→ **WHAT YOU SHOULD DO**:
Write out the data below exactly, from its first line to the line containing "# The CAYLEY", that line included.

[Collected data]
=== Section Start ===

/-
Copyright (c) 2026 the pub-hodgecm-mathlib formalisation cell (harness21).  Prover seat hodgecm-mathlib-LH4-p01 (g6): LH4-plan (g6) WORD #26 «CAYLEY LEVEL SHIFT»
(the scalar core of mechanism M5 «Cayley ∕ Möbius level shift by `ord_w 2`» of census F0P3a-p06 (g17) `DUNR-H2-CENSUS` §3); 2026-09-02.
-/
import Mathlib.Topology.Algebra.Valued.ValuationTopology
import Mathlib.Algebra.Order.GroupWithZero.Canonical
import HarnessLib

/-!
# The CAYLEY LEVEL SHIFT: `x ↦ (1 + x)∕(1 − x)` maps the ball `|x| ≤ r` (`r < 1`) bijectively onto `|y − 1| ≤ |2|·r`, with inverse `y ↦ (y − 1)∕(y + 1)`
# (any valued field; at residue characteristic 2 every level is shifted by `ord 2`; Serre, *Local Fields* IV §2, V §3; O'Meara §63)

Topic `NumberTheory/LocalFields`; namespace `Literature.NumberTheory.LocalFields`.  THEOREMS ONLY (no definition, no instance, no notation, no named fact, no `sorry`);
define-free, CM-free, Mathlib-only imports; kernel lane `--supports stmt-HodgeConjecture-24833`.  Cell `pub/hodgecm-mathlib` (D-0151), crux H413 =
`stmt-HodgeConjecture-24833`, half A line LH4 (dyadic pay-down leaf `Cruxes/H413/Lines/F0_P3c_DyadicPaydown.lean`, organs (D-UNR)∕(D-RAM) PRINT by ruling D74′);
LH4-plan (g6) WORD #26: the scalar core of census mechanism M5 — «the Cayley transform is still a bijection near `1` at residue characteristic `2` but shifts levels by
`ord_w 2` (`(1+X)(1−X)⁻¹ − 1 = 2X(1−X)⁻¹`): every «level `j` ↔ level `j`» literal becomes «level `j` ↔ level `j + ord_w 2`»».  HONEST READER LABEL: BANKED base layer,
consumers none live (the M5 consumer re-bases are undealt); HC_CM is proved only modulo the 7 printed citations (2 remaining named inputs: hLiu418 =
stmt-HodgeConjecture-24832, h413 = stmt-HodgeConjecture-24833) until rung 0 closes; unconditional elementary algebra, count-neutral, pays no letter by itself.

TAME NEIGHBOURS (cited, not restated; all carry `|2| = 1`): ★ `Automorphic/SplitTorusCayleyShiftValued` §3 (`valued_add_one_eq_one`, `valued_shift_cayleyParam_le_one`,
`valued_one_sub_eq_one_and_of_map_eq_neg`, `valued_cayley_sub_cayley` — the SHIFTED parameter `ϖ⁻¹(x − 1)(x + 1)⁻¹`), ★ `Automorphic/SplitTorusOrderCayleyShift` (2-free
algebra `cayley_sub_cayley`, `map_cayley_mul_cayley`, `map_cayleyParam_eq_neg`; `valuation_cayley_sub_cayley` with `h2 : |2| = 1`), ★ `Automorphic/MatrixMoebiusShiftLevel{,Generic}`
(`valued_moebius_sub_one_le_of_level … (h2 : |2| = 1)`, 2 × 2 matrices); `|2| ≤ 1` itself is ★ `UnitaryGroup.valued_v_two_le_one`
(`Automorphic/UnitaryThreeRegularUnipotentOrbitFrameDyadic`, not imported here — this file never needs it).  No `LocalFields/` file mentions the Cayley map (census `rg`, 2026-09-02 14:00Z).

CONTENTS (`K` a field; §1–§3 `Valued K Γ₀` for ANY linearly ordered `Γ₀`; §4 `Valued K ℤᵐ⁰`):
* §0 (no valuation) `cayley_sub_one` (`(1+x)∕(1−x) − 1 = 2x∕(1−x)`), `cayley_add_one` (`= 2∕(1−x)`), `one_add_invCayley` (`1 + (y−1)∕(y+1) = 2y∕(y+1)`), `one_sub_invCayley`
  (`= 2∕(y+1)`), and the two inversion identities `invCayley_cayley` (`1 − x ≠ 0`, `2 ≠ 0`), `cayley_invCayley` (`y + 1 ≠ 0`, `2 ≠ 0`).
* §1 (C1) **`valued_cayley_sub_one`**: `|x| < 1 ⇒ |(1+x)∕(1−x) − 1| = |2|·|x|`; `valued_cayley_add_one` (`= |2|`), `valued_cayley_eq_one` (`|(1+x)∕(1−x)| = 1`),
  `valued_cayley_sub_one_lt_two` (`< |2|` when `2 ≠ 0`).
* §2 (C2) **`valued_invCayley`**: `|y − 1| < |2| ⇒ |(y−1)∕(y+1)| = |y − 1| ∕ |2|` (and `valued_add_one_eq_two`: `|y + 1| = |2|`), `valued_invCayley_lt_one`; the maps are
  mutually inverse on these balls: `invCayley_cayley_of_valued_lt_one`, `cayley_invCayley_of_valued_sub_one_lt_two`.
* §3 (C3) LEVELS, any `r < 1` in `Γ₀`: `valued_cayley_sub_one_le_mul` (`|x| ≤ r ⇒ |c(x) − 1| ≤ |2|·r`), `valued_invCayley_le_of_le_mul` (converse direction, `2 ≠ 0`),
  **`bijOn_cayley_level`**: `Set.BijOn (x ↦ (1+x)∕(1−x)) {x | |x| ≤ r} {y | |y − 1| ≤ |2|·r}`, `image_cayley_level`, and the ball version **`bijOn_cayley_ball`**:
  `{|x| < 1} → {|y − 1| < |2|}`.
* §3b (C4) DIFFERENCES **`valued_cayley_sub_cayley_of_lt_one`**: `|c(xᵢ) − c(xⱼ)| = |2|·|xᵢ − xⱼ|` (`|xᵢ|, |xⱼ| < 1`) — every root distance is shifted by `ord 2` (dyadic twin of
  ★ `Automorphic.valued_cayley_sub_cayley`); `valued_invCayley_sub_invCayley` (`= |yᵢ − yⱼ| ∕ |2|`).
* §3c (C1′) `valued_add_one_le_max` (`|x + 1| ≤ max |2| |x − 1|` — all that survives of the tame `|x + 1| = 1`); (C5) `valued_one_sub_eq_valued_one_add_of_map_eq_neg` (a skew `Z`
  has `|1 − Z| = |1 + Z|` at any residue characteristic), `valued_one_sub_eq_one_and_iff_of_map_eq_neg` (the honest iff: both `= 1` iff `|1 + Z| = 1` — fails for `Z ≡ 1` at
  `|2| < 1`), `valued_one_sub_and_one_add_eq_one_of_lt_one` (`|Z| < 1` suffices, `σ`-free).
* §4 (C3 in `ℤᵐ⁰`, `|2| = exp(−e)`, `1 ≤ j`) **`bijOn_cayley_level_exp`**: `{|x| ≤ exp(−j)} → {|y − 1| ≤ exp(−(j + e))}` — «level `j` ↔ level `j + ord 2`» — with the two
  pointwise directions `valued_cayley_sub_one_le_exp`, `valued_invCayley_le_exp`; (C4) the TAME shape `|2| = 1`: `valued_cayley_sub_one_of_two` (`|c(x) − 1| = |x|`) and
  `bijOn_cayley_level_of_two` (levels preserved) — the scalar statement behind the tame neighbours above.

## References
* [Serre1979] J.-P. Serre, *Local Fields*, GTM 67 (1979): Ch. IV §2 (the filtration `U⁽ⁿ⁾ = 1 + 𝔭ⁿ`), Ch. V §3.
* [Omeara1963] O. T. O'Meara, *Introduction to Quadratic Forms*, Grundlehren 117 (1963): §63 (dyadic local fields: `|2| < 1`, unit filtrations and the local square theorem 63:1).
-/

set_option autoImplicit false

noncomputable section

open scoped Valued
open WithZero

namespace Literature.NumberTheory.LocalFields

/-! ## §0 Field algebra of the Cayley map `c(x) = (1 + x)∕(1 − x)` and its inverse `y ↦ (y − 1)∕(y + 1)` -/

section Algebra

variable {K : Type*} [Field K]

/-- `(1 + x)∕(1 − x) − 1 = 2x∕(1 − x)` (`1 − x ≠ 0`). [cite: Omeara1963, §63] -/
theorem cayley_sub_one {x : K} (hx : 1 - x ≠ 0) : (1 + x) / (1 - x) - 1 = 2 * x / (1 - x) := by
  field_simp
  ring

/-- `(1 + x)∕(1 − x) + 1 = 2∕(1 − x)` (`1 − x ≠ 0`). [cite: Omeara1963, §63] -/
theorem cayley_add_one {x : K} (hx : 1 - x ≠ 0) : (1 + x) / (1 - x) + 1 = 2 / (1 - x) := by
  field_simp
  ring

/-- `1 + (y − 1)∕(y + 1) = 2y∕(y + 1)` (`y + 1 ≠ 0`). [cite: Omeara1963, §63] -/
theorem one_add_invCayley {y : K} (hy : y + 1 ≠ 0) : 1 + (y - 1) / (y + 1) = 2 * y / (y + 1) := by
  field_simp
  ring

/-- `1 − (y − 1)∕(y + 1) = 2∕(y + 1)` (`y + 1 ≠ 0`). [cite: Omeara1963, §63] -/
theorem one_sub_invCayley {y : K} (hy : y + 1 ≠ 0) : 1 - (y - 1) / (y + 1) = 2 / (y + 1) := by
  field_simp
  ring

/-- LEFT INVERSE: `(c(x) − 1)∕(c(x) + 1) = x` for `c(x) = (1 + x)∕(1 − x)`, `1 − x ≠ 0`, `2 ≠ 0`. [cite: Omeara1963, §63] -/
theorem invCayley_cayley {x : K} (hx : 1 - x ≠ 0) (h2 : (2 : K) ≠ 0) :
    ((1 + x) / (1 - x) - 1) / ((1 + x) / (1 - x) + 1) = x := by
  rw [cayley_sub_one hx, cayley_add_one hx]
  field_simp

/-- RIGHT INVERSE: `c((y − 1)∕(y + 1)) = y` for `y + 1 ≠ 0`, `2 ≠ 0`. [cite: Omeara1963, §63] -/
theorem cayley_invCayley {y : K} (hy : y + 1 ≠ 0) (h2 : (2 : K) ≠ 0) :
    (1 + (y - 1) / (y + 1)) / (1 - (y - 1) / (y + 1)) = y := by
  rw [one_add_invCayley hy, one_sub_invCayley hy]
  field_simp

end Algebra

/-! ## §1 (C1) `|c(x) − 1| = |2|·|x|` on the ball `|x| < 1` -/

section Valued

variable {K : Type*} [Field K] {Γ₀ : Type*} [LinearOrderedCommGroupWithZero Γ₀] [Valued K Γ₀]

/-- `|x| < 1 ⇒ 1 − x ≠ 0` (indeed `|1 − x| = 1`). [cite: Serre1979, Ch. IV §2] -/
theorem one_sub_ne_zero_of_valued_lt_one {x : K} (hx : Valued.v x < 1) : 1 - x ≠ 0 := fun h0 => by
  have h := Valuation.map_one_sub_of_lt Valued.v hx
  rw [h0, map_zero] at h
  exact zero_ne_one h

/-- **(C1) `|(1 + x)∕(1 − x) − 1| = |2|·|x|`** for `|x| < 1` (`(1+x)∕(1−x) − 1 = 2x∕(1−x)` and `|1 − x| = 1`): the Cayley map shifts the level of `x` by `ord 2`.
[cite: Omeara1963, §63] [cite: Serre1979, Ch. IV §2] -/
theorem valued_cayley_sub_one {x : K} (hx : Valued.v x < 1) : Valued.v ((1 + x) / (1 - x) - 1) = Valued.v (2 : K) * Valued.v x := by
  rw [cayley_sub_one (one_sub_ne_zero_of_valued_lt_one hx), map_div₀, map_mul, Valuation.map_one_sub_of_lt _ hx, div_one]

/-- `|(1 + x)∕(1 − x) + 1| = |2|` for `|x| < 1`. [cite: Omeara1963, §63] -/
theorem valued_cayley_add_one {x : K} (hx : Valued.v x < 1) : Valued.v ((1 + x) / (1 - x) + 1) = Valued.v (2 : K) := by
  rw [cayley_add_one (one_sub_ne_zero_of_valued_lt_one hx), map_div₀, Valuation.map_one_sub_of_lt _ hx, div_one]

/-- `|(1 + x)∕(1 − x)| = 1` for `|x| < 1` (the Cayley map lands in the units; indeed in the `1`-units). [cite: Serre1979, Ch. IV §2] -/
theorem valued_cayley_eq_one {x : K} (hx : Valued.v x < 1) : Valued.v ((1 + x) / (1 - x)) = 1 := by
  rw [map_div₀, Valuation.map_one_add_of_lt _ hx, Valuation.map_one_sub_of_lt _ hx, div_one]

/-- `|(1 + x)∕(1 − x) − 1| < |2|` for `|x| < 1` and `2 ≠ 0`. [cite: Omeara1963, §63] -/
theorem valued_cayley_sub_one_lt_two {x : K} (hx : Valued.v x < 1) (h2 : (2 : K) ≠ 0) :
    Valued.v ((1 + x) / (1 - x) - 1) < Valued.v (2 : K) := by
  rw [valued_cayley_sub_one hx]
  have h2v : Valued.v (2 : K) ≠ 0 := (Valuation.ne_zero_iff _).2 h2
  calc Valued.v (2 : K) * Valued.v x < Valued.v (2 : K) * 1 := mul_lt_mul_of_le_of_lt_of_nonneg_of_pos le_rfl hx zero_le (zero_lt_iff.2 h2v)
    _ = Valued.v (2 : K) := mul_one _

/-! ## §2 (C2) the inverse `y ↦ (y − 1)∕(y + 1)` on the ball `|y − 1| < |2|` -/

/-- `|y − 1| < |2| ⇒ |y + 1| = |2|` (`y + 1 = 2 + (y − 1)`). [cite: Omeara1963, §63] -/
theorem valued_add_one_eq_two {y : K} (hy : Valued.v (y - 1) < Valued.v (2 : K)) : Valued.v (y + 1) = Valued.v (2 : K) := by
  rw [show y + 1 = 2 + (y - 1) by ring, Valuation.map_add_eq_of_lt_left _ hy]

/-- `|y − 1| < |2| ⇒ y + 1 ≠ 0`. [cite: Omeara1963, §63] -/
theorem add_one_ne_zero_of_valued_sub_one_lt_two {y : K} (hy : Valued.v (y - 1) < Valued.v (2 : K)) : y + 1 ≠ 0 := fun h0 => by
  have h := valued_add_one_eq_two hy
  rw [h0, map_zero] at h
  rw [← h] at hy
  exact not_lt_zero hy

=== Section End ===

→ **RESPONSE AREA**:
/-
Copyright (c) 2026 the pub-hodgecm-mathlib formalisation cell (harness21).  Prover seat hodgecm-mathlib-LH4-p01 (g6): LH4-plan (g6) WORD #26 «CAYLEY LEVEL SHIFT»
(the scalar core of mechanism M5 «Cayley ∕ Möbius level shift by `ord_w 2`» of census F0P3a-p06 (g17) `DUNR-H2-CENSUS` §3); 2026-09-02.
-/
import Mathlib.Topology.Algebra.Valued.ValuationTopology
import Mathlib.Algebra.Order.GroupWithZero.Canonical
import HarnessLib

/-!
# The CAYLEY LEVEL SHIFT: `x ↦ (1 + x)∕(1 − x)` maps the ball `|x| ≤ r` (`r < 1`) bijectively onto `|y − 1| ≤ |2|·r`, with inverse `y ↦ (y − 1)∕(y + 1)`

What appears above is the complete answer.